Using the whole buffer
Code: [Select]
result: string length 8M - no cache
  6236043 cycles - (673) proc_8: SSE Intel Silvermont
  6317136 cycles - (818) proc_9: SSE Intel Atom
  7438441 cycles - (105) proc_1: SSE 32
  8087361 cycles - (104) proc_2: AxStrLenSSE
  8191742 cycles - ( 86) proc_3: AxStrLenSSE (rrr)
 14104841 cycles - (  0) proc_0: crt_strlen

Here the same test using small strings (cached).

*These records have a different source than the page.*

import Literature.Analysis.Calculus.IteratedFDerivBlockPeeling       -- (this seat) (E4): `contDiffOn_and_forall_bound_nestedBlockReaders` (block peeling, S-form, index sequences)
import HarnessLib

/-!
# (E5) TWO-STAGE MIXED PEELING — two block types peeled in succession (faces, then scalar places) by ★ (E4) in S-form
# (Varadarajan 1977 I §1.12; Bouaziz 1994 §3.1 (I₁)–(I₂); Hörmander ALPDO I §1.1, §2.1)

Topic `Analysis/Calculus`; namespace `Literature.Analysis.Calculus` (generic).  THEOREMS ONLY (no `def`, no instance, no notation, no axiom, no named fact, no `sorry`).  Cell
`pub/hodgecm-mathlib`, crux H413 (`stmt-HodgeConjecture-24833`), F0∕P3c line LH3 (leaf `F0_P3c_StubN9Direct` v5.1), organ **O-L1d′ `stub_N9hcCentralMixedJetBounds`** (LH3-plan (g4) RULING #19:
(hCm-ASM) → F0P3a-p08 (g23)); brick (E5).  Stage 1 peels the `m₁` blocks of type `(M₁, V₁)` (readers `Φ₁ : ι₁ → …`, slots `e₁`, tower `H₁`) with the `m₂` blocks of type `(M₂, V₂)` as SMOOTH
PARAMETERS; stage 2 peels those (readers `Φ₂ : ι₂ → …`, slots `e₂`, tower `H₂`) over the open-but-not-compact parameter set `Q ×ˢ T₁^{m₁}` — both by ★ (E4) S-form.  For the MIXED organ:
`(M₁, V₁) = (M₂(ℂ), ℝ)` (faces: ★ (X3-rk1) readers, ★ (J) p851247 tower) and `(M₂, V₂) = (M₃(ℂ), Fin 3 → ℝ)` (scalar compact places: ★ p851275 readers, ★ `ArchCentralTowerFubini` tower).
HONEST LABEL: generic calculus; count-neutral; HC_CM is proved only modulo the 7 printed citations (2 remaining: hLiu418 = stmt-HodgeConjecture-24832, h413 = stmt-HodgeConjecture-24833)
until rung 0 closes.

## References
* [Varadarajan1977] V. S. Varadarajan, *Harmonic Analysis on Real Reductive Groups*, LNM 576 (1977), Part I §1.12, §3.
* [Bouaziz1994IntegralesOrbitales] A. Bouaziz, *Intégrales orbitales sur les groupes de Lie réductifs*, Ann. Sci. ÉNS 27 (1994), §3.1 (I₁)–(I₂) p. 579, §3.2 p. 580.
* [HormanderALPDO1] L. Hörmander, *The Analysis of Linear Partial Differential Operators I*, 2nd ed. (1990), §1.1 Thm. 1.1.8, (1.1.9); §2.1.
-/

set_option autoImplicit false

noncomputable section

open Set Filter Topology Function
open scoped ContDiff ENNReal

namespace Literature.Analysis.Calculus

open Literature.NumberTheory.Rogawski1990

section TwoStage

variable {E : Type} [NormedAddCommGroup E] [NormedSpace ℝ E]

/-- **(E5) TWO-STAGE MIXED PEELING** — two block types peeled in succession: stage 1 peels the `m₁` blocks of type `(M₁, V₁)` (reader `Φ₁`, tower `H₁`) with the `m₂` blocks of
type `(M₂, V₂)` as SMOOTH PARAMETERS, stage 2 peels those (reader `Φ₂`, tower `H₂`) over the open-but-not-compact parameter set `Q ×ˢ T₁^{m₁}` — both stages by the S-form
`contDiffOn_and_forall_bound_nestedBlockReader`.  For the MIXED organ: `(M₁, V₁) = (M₂(ℂ), ℝ)` (faces, ★ (X3-rk1) readers) and `(M₂, V₂) = (M₃(ℂ), Fin 3 → ℝ)` (scalar compact places,
★ (B3-ENGINE) readers).  Conclusion: the two-stage nested function is smooth on `(Q ×ˢ T₁^{m₁}) ×ˢ T₂^{m₂}` with every jet bounded on `((S ∩ Q) ×ˢ (T₁ ∩ T₀₁)^{m₁}) ×ˢ (T₂ ∩ T₀₂)^{m₂}`.
[cite: Varadarajan1977, Part I §1.12] [cite: Bouaziz1994IntegralesOrbitales, §3.1 (I₁)–(I₂) p. 579; §3.2 p. 580] [cite: HormanderALPDO1, §1.1 Thm. 1.1.8; §2.1] -/
theorem contDiffOn_and_forall_bound_twoStage_nestedBlockReaders
    {M₁ V₁ M₂ V₂ : Type} [NormedAddCommGroup M₁] [NormedSpace ℝ M₁] [FiniteDimensional ℝ M₁] [NormedAddCommGroup V₁] [NormedSpace ℝ V₁] [FiniteDimensional ℝ V₁]
    [NormedAddCommGroup M₂] [NormedSpace ℝ M₂] [FiniteDimensional ℝ M₂] [NormedAddCommGroup V₂] [NormedSpace ℝ V₂] [FiniteDimensional ℝ V₂]
    -- stage 1 reader
    {ι₁ : Type*} (Φ₁ : ι₁ → (M₁ → E) → V₁ → E) {T₁ : Set V₁} (hT₁ : IsOpen T₁) (T₀₁ : Set V₁)
    (hunif₁ : ∀ (i : ι₁) (J : Type) (Gf : M₁ → lp (fun _ : J => E) ⊤), ContDiff ℝ ∞ Gf → HasCompactSupport Gf → ∀ n : ℕ,
      ∃ B : ℝ, ∀ θ ∈ T₁ ∩ T₀₁, ∀ ℓ : lp (fun _ : J => E) ⊤ →L[ℝ] E, ‖iteratedFDeriv ℝ n (Φ₁ i (fun X => ℓ (Gf X))) θ‖ ≤ ‖ℓ‖ * B)
    (hread₁ : ∀ (i : ι₁) (P' : Type) [NormedAddCommGroup P'] [NormedSpace ℝ P'] [FiniteDimensional ℝ P'] (O : Set P'), IsOpen O → ∀ g : P' → M₁ → E,
      ContDiffOn ℝ ∞ (uncurry g) (O ×ˢ univ) → (∃ C : Set M₁, IsCompact C ∧ ∀ q ∈ O, ∀ X, X ∉ C → g q X = 0) →
        ContDiffOn ℝ ∞ (fun z : P' × V₁ => Φ₁ i (g z.1) z.2) (O ×ˢ T₁) ∧
        ∀ (v : P') (z : P' × V₁), z ∈ O ×ˢ T₁ → fderiv ℝ (fun z : P' × V₁ => Φ₁ i (g z.1) z.2) z (v, 0) = Φ₁ i (fun X => fderiv ℝ (fun q' => g q' X) z.1 v) z.2)
    (H₁ : (ℕ → ι₁) → ∀ (m : ℕ) (P' : Type), (P' × (Fin m → M₁) → E) → (P' × (Fin m → V₁) → E))
    (hH0₁ : ∀ (e : ℕ → ι₁) (P' : Type) (f : P' × (Fin 0 → M₁) → E) (q : P') (θ : Fin 0 → V₁), H₁ e 0 P' f (q, θ) = f (q, fun k => k.elim0))
    (hHsucc₁ : ∀ (e : ℕ → ι₁) (m : ℕ) (P' : Type) [NormedAddCommGroup P'] [NormedSpace ℝ P'] (Q : Set P'), IsOpen Q →
      ∀ (f : P' × (Fin (m + 1) → M₁) → E),
      ContDiffOn ℝ ∞ f (Q ×ˢ univ) → (∃ C : Set M₁, IsCompact C ∧ ∀ (q : P') (X : Fin (m + 1) → M₁), (∃ k, X k ∉ C) → f (q, X) = 0) →
      ∀ q ∈ Q, ∀ θ : Fin (m + 1) → V₁, (∀ k, θ k ∈ T₁) →
        H₁ e (m + 1) P' f (q, θ) = Φ₁ (e 0) (fun X₀ => H₁ (fun k => e (k + 1)) m (P' × M₁) (fun p => f (p.1.1, Fin.cons p.1.2 p.2)) ((q, X₀), Fin.tail θ)) (θ 0))
    (hHzero₁ : ∀ (e : ℕ → ι₁) (m : ℕ) (P' : Type) (f : P' × (Fin m → M₁) → E) (q : P') (θ : Fin m → V₁),
      (∀ X, f (q, X) = 0) → H₁ e m P' f (q, θ) = 0) (e₁ : ℕ → ι₁)
    -- stage 2 reader
    {ι₂ : Type*} (Φ₂ : ι₂ → (M₂ → E) → V₂ → E) {T₂ : Set V₂} (hT₂ : IsOpen T₂) (T₀₂ : Set V₂)
    (hunif₂ : ∀ (i : ι₂) (J : Type) (Gf : M₂ → lp (fun _ : J => E) ⊤), ContDiff ℝ ∞ Gf → HasCompactSupport Gf → ∀ n : ℕ,
      ∃ B : ℝ, ∀ θ ∈ T₂ ∩ T₀₂, ∀ ℓ : lp (fun _ : J => E) ⊤ →L[ℝ] E, ‖iteratedFDeriv ℝ n (Φ₂ i (fun X => ℓ (Gf X))) θ‖ ≤ ‖ℓ‖ * B)
    (hread₂ : ∀ (i : ι₂) (P' : Type) [NormedAddCommGroup P'] [NormedSpace ℝ P'] [FiniteDimensional ℝ P'] (O : Set P'), IsOpen O → ∀ g : P' → M₂ → E,
      ContDiffOn ℝ ∞ (uncurry g) (O ×ˢ univ) → (∃ C : Set M₂, IsCompact C ∧ ∀ q ∈ O, ∀ X, X ∉ C → g q X = 0) →
        ContDiffOn ℝ ∞ (fun z : P' × V₂ => Φ₂ i (g z.1) z.2) (O ×ˢ T₂) ∧
        ∀ (v : P') (z : P' × V₂), z ∈ O ×ˢ T₂ → fderiv ℝ (fun z : P' × V₂ => Φ₂ i (g z.1) z.2) z (v, 0) = Φ₂ i (fun X => fderiv ℝ (fun q' => g q' X) z.1 v) z.2)
    (H₂ : (ℕ → ι₂) → ∀ (m : ℕ) (P' : Type), (P' × (Fin m → M₂) → E) → (P' × (Fin m → V₂) → E))
    (hH0₂ : ∀ (e : ℕ → ι₂) (P' : Type) (f : P' × (Fin 0 → M₂) → E) (q : P') (θ : Fin 0 → V₂), H₂ e 0 P' f (q, θ) = f (q, fun k => k.elim0))
    (hHsucc₂ : ∀ (e : ℕ → ι₂) (m : ℕ) (P' : Type) [NormedAddCommGroup P'] [NormedSpace ℝ P'] (Q : Set P'), IsOpen Q →
      ∀ (f : P' × (Fin (m + 1) → M₂) → E),
      ContDiffOn ℝ ∞ f (Q ×ˢ univ) → (∃ C : Set M₂, IsCompact C ∧ ∀ (q : P') (X : Fin (m + 1) → M₂), (∃ k, X k ∉ C) → f (q, X) = 0) →
      ∀ q ∈ Q, ∀ θ : Fin (m + 1) → V₂, (∀ k, θ k ∈ T₂) →
        H₂ e (m + 1) P' f (q, θ) = Φ₂ (e 0) (fun X₀ => H₂ (fun k => e (k + 1)) m (P' × M₂) (fun p => f (p.1.1, Fin.cons p.1.2 p.2)) ((q, X₀), Fin.tail θ)) (θ 0))
    (hHzero₂ : ∀ (e : ℕ → ι₂) (m : ℕ) (P' : Type) (f : P' × (Fin m → M₂) → E) (q : P') (θ : Fin m → V₂),
      (∀ X, f (q, X) = 0) → H₂ e m P' f (q, θ) = 0) (e₂ : ℕ → ι₂)
    -- the two-type base family
    (m₁ m₂ : ℕ) (P : Type) [NormedAddCommGroup P] [NormedSpace ℝ P] [FiniteDimensional ℝ P] {Q : Set P} (hQ : IsOpen Q)
    (f : P × ((Fin m₁ → M₁) × (Fin m₂ → M₂)) → E) (hf : ContDiffOn ℝ ∞ f (Q ×ˢ univ))
    {C₁ : Set M₁} (hC₁ : IsCompact C₁) (hfC₁ : ∀ (q : P) (X : (Fin m₁ → M₁) × (Fin m₂ → M₂)), (∃ k, X.1 k ∉ C₁) → f (q, X) = 0)
    {C₂ : Set M₂} (hC₂ : IsCompact C₂) (hfC₂ : ∀ (q : P) (X : (Fin m₁ → M₁) × (Fin m₂ → M₂)), (∃ k, X.2 k ∉ C₂) → f (q, X) = 0)
    (S : Set P) (hfbd : ∀ n : ℕ, ∃ B : ℝ, ∀ z ∈ (S ∩ Q) ×ˢ (univ : Set ((Fin m₁ → M₁) × (Fin m₂ → M₂))), ‖iteratedFDeriv ℝ n f z‖ ≤ B) :
    ContDiffOn ℝ ∞
        (H₂ e₂ m₂ (P × (Fin m₁ → V₁)) (fun z : (P × (Fin m₁ → V₁)) × (Fin m₂ → M₂) =>
          H₁ e₁ m₁ (P × (Fin m₂ → M₂)) (fun y : (P × (Fin m₂ → M₂)) × (Fin m₁ → M₁) => f (y.1.1, (y.2, y.1.2))) ((z.1.1, z.2), z.1.2)))
        ((Q ×ˢ Set.pi univ fun _ => T₁) ×ˢ Set.pi univ fun _ => T₂) ∧
      ∀ n : ℕ, ∃ B : ℝ, ∀ z ∈ ((S ∩ Q) ×ˢ Set.pi univ (fun _ => T₁ ∩ T₀₁)) ×ˢ Set.pi univ (fun _ => T₂ ∩ T₀₂),
        ‖iteratedFDeriv ℝ n (H₂ e₂ m₂ (P × (Fin m₁ → V₁)) (fun z : (P × (Fin m₁ → V₁)) × (Fin m₂ → M₂) =>
          H₁ e₁ m₁ (P × (Fin m₂ → M₂)) (fun y : (P × (Fin m₂ → M₂)) × (Fin m₁ → M₁) => f (y.1.1, (y.2, y.1.2))) ((z.1.1, z.2), z.1.2))) z‖ ≤ B := by
  -- STAGE 1: parameters `P₁ = P × (Fin m₂ → M₂)`, base `f₁ = f ∘ κ₁`
  set κ₁ : (P × (Fin m₂ → M₂)) × (Fin m₁ → M₁) →L[ℝ] P × ((Fin m₁ → M₁) × (Fin m₂ → M₂)) :=
    ((ContinuousLinearMap.fst ℝ P (Fin m₂ → M₂)).comp (ContinuousLinearMap.fst ℝ (P × (Fin m₂ → M₂)) (Fin m₁ → M₁))).prod
      ((ContinuousLinearMap.snd ℝ (P × (Fin m₂ → M₂)) (Fin m₁ → M₁)).prod
        ((ContinuousLinearMap.snd ℝ P (Fin m₂ → M₂)).comp (ContinuousLinearMap.fst ℝ (P × (Fin m₂ → M₂)) (Fin m₁ → M₁)))) with hκ₁def
  have hκ₁ : ∀ y : (P × (Fin m₂ → M₂)) × (Fin m₁ → M₁), κ₁ y = (y.1.1, (y.2, y.1.2)) := fun y => rfl
  set f₁ : (P × (Fin m₂ → M₂)) × (Fin m₁ → M₁) → E := fun y => f (y.1.1, (y.2, y.1.2)) with hf₁def
  have hf₁κ : f₁ = f ∘ κ₁ := funext fun y => by rw [comp_apply, hκ₁]
  have hQ₁ : IsOpen (Q ×ˢ (univ : Set (Fin m₂ → M₂))) := hQ.prod isOpen_univ
  have hQu : IsOpen (Q ×ˢ (univ : Set ((Fin m₁ → M₁) × (Fin m₂ → M₂)))) := hQ.prod isOpen_univ
  have hκ₁maps : MapsTo κ₁ ((Q ×ˢ (univ : Set (Fin m₂ → M₂))) ×ˢ univ) (Q ×ˢ univ) := fun y hy => by rw [hκ₁]; exact ⟨hy.1.1, mem_univ _⟩
  have hf₁s : ContDiffOn ℝ ∞ f₁ ((Q ×ˢ (univ : Set (Fin m₂ → M₂))) ×ˢ univ) := by rw [hf₁κ]; exact hf.comp κ₁.contDiff.contDiffOn hκ₁maps
  have hf₁C : ∀ (p : P × (Fin m₂ → M₂)) (X : Fin m₁ → M₁), (∃ k, X k ∉ C₁) → f₁ (p, X) = 0 := fun p X hX => hfC₁ p.1 (X, p.2) hX
  have hf₁bd : ∀ n : ℕ, ∃ B : ℝ, ∀ z ∈ ((S ×ˢ (univ : Set (Fin m₂ → M₂))) ∩ (Q ×ˢ univ)) ×ˢ (univ : Set (Fin m₁ → M₁)), ‖iteratedFDeriv ℝ n f₁ z‖ ≤ B := fun n => by
    obtain ⟨B, hB⟩ := hfbd n
    refine ⟨‖κ₁‖ ^ n * max B 0, fun z hz => ?_⟩
    have hzκ : κ₁ z ∈ Q ×ˢ (univ : Set ((Fin m₁ → M₁) × (Fin m₂ → M₂))) := hκ₁maps ⟨hz.1.2, mem_univ _⟩
    rw [hf₁κ]
    refine (norm_iteratedFDeriv_comp_clm_le_of_isOpen κ₁ hQu (hf.of_le (mod_cast le_top)) (n := n) hzκ).trans ?_
    refine mul_le_mul_of_nonneg_left ((hB _ ?_).trans (le_max_left _ _)) (pow_nonneg (norm_nonneg _) _)
    rw [hκ₁]; exact ⟨⟨hz.1.1.1, hz.1.2.1⟩, mem_univ _⟩
  obtain ⟨hG₁s, hG₁bd⟩ := contDiffOn_and_forall_bound_nestedBlockReaders Φ₁ hT₁ T₀₁ hunif₁ hread₁ H₁ hH0₁ hHsucc₁ hHzero₁ m₁ e₁
    (P × (Fin m₂ → M₂)) (Q ×ˢ univ) hQ₁ f₁ hf₁s C₁ hC₁ hf₁C (S ×ˢ univ) hf₁bd
  -- STAGE 2: parameters `P₂ = P × (Fin m₁ → V₁)`, base `f₂ = G₁ ∘ τ`
  set τ : (P × (Fin m₁ → V₁)) × (Fin m₂ → M₂) →L[ℝ] (P × (Fin m₂ → M₂)) × (Fin m₁ → V₁) :=
    (((ContinuousLinearMap.fst ℝ P (Fin m₁ → V₁)).comp (ContinuousLinearMap.fst ℝ (P × (Fin m₁ → V₁)) (Fin m₂ → M₂))).prod
        (ContinuousLinearMap.snd ℝ (P × (Fin m₁ → V₁)) (Fin m₂ → M₂))).prod
      ((ContinuousLinearMap.snd ℝ P (Fin m₁ → V₁)).comp (ContinuousLinearMap.fst ℝ (P × (Fin m₁ → V₁)) (Fin m₂ → M₂))) with hτdef
  have hτ : ∀ z : (P × (Fin m₁ → V₁)) × (Fin m₂ → M₂), τ z = ((z.1.1, z.2), z.1.2) := fun z => rfl
  set f₂ : (P × (Fin m₁ → V₁)) × (Fin m₂ → M₂) → E := fun z => H₁ e₁ m₁ (P × (Fin m₂ → M₂)) f₁ ((z.1.1, z.2), z.1.2) with hf₂def
  have hf₂τ : f₂ = (H₁ e₁ m₁ (P × (Fin m₂ → M₂)) f₁) ∘ τ := funext fun z => by rw [comp_apply, hτ]
  have hQ₂ : IsOpen (Q ×ˢ Set.pi univ fun _ : Fin m₁ => T₁) := hQ.prod (isOpen_set_pi finite_univ fun _ _ => hT₁)
  have hO₁ : IsOpen ((Q ×ˢ (univ : Set (Fin m₂ → M₂))) ×ˢ Set.pi univ fun _ : Fin m₁ => T₁) := hQ₁.prod (isOpen_set_pi finite_univ fun _ _ => hT₁)
  have hτmaps : MapsTo τ ((Q ×ˢ Set.pi univ fun _ : Fin m₁ => T₁) ×ˢ (univ : Set (Fin m₂ → M₂))) ((Q ×ˢ (univ : Set (Fin m₂ → M₂))) ×ˢ Set.pi univ fun _ : Fin m₁ => T₁) :=
    fun z hz => by rw [hτ]; exact ⟨⟨hz.1.1, mem_univ _⟩, hz.1.2⟩
  have hf₂s : ContDiffOn ℝ ∞ f₂ ((Q ×ˢ Set.pi univ fun _ : Fin m₁ => T₁) ×ˢ univ) := by rw [hf₂τ]; exact hG₁s.comp τ.contDiff.contDiffOn hτmaps
  have hf₂C : ∀ (p : P × (Fin m₁ → V₁)) (X : Fin m₂ → M₂), (∃ k, X k ∉ C₂) → f₂ (p, X) = 0 := fun p X hX =>
    hHzero₁ e₁ m₁ (P × (Fin m₂ → M₂)) f₁ (p.1, X) p.2 fun X₁ => hfC₂ p.1 (X₁, X) hX
  have hf₂bd : ∀ n : ℕ, ∃ B : ℝ, ∀ z ∈ ((S ×ˢ Set.pi univ fun _ : Fin m₁ => T₀₁) ∩ (Q ×ˢ Set.pi univ fun _ : Fin m₁ => T₁)) ×ˢ (univ : Set (Fin m₂ → M₂)),
      ‖iteratedFDeriv ℝ n f₂ z‖ ≤ B := fun n => by
    obtain ⟨B, hB⟩ := hG₁bd n
    refine ⟨‖τ‖ ^ n * max B 0, fun z hz => ?_⟩
    have hzτ : τ z ∈ (Q ×ˢ (univ : Set (Fin m₂ → M₂))) ×ˢ Set.pi univ fun _ : Fin m₁ => T₁ := hτmaps ⟨hz.1.2, mem_univ _⟩
    rw [hf₂τ]
    refine (norm_iteratedFDeriv_comp_clm_le_of_isOpen τ hO₁ (hG₁s.of_le (mod_cast le_top)) (n := n) hzτ).trans ?_
    refine mul_le_mul_of_nonneg_left ((hB _ ?_).trans (le_max_left _ _)) (pow_nonneg (norm_nonneg _) _)
    rw [hτ]
    exact ⟨⟨⟨hz.1.1.1, mem_univ _⟩, hz.1.2.1, mem_univ _⟩, fun j _ => ⟨hz.1.2.2 j (mem_univ _), hz.1.1.2 j (mem_univ _)⟩⟩
  obtain ⟨hF, hFbd⟩ := contDiffOn_and_forall_bound_nestedBlockReaders Φ₂ hT₂ T₀₂ hunif₂ hread₂ H₂ hH0₂ hHsucc₂ hHzero₂ m₂ e₂
    (P × (Fin m₁ → V₁)) (Q ×ˢ Set.pi univ fun _ => T₁) hQ₂ f₂ hf₂s C₂ hC₂ hf₂C (S ×ˢ Set.pi univ fun _ => T₀₁) hf₂bd
  refine ⟨hF, fun n => ?_⟩
  obtain ⟨B, hB⟩ := hFbd n
  exact ⟨B, fun z hz => hB z ⟨⟨⟨hz.1.1.1, fun j _ => (hz.1.2 j (mem_univ _)).2⟩, ⟨hz.1.1.2, fun j _ => (hz.1.2 j (mem_univ _)).1⟩⟩, hz.2⟩⟩


end TwoStage

end Literature.Analysis.Calculus

end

Note that the difference in real time between these tests will be large, this one obviously much faster. The result will differ depending on how the whole loop take advantage of the cache, so this will tilt the algos a bit.

Code: [Select]
result: string length 2..40 - using cache
   263056 cycles - (673) proc_8: SSE Intel Silvermont
   282322 cycles - (105) proc_1: SSE 32
   327211 cycles - (104) proc_2: AxStrLenSSE
   330122 cycles - ( 86) proc_3: AxStrLenSSE (rrr)
   373559 cycles - (818) proc_9: SSE Intel Atom
   424289 cycles - (  0) proc_0: crt_strlen

result: string length 40..80 - using cache
   330421 cycles - (105) proc_1: SSE 32
   389739 cycles - (673) proc_8: SSE Intel Silvermont
   456273 cycles - (818) proc_9: SSE Intel Atom
   469557 cycles - (104) proc_2: AxStrLenSSE
   482406 cycles - ( 86) proc_3: AxStrLenSSE (rrr)
   939124 cycles - (  0) proc_0: crt_strlen

result: string length 600..1000 - using cache
  1327363 cycles - (673) proc_8: SSE Intel Silvermont
  1479271 cycles - (105) proc_1: SSE 32
  1522073 cycles - (818) proc_9: SSE Intel Atom
  2040309 cycles - (104) proc_2: AxStrLenSSE
  2084028 cycles - ( 86) proc_3: AxStrLenSSE (rrr)
  5785043 cycles - (  0) proc_0: crt_strlen

The question was which of these two conditions was the most realistic one. I assumed the latter.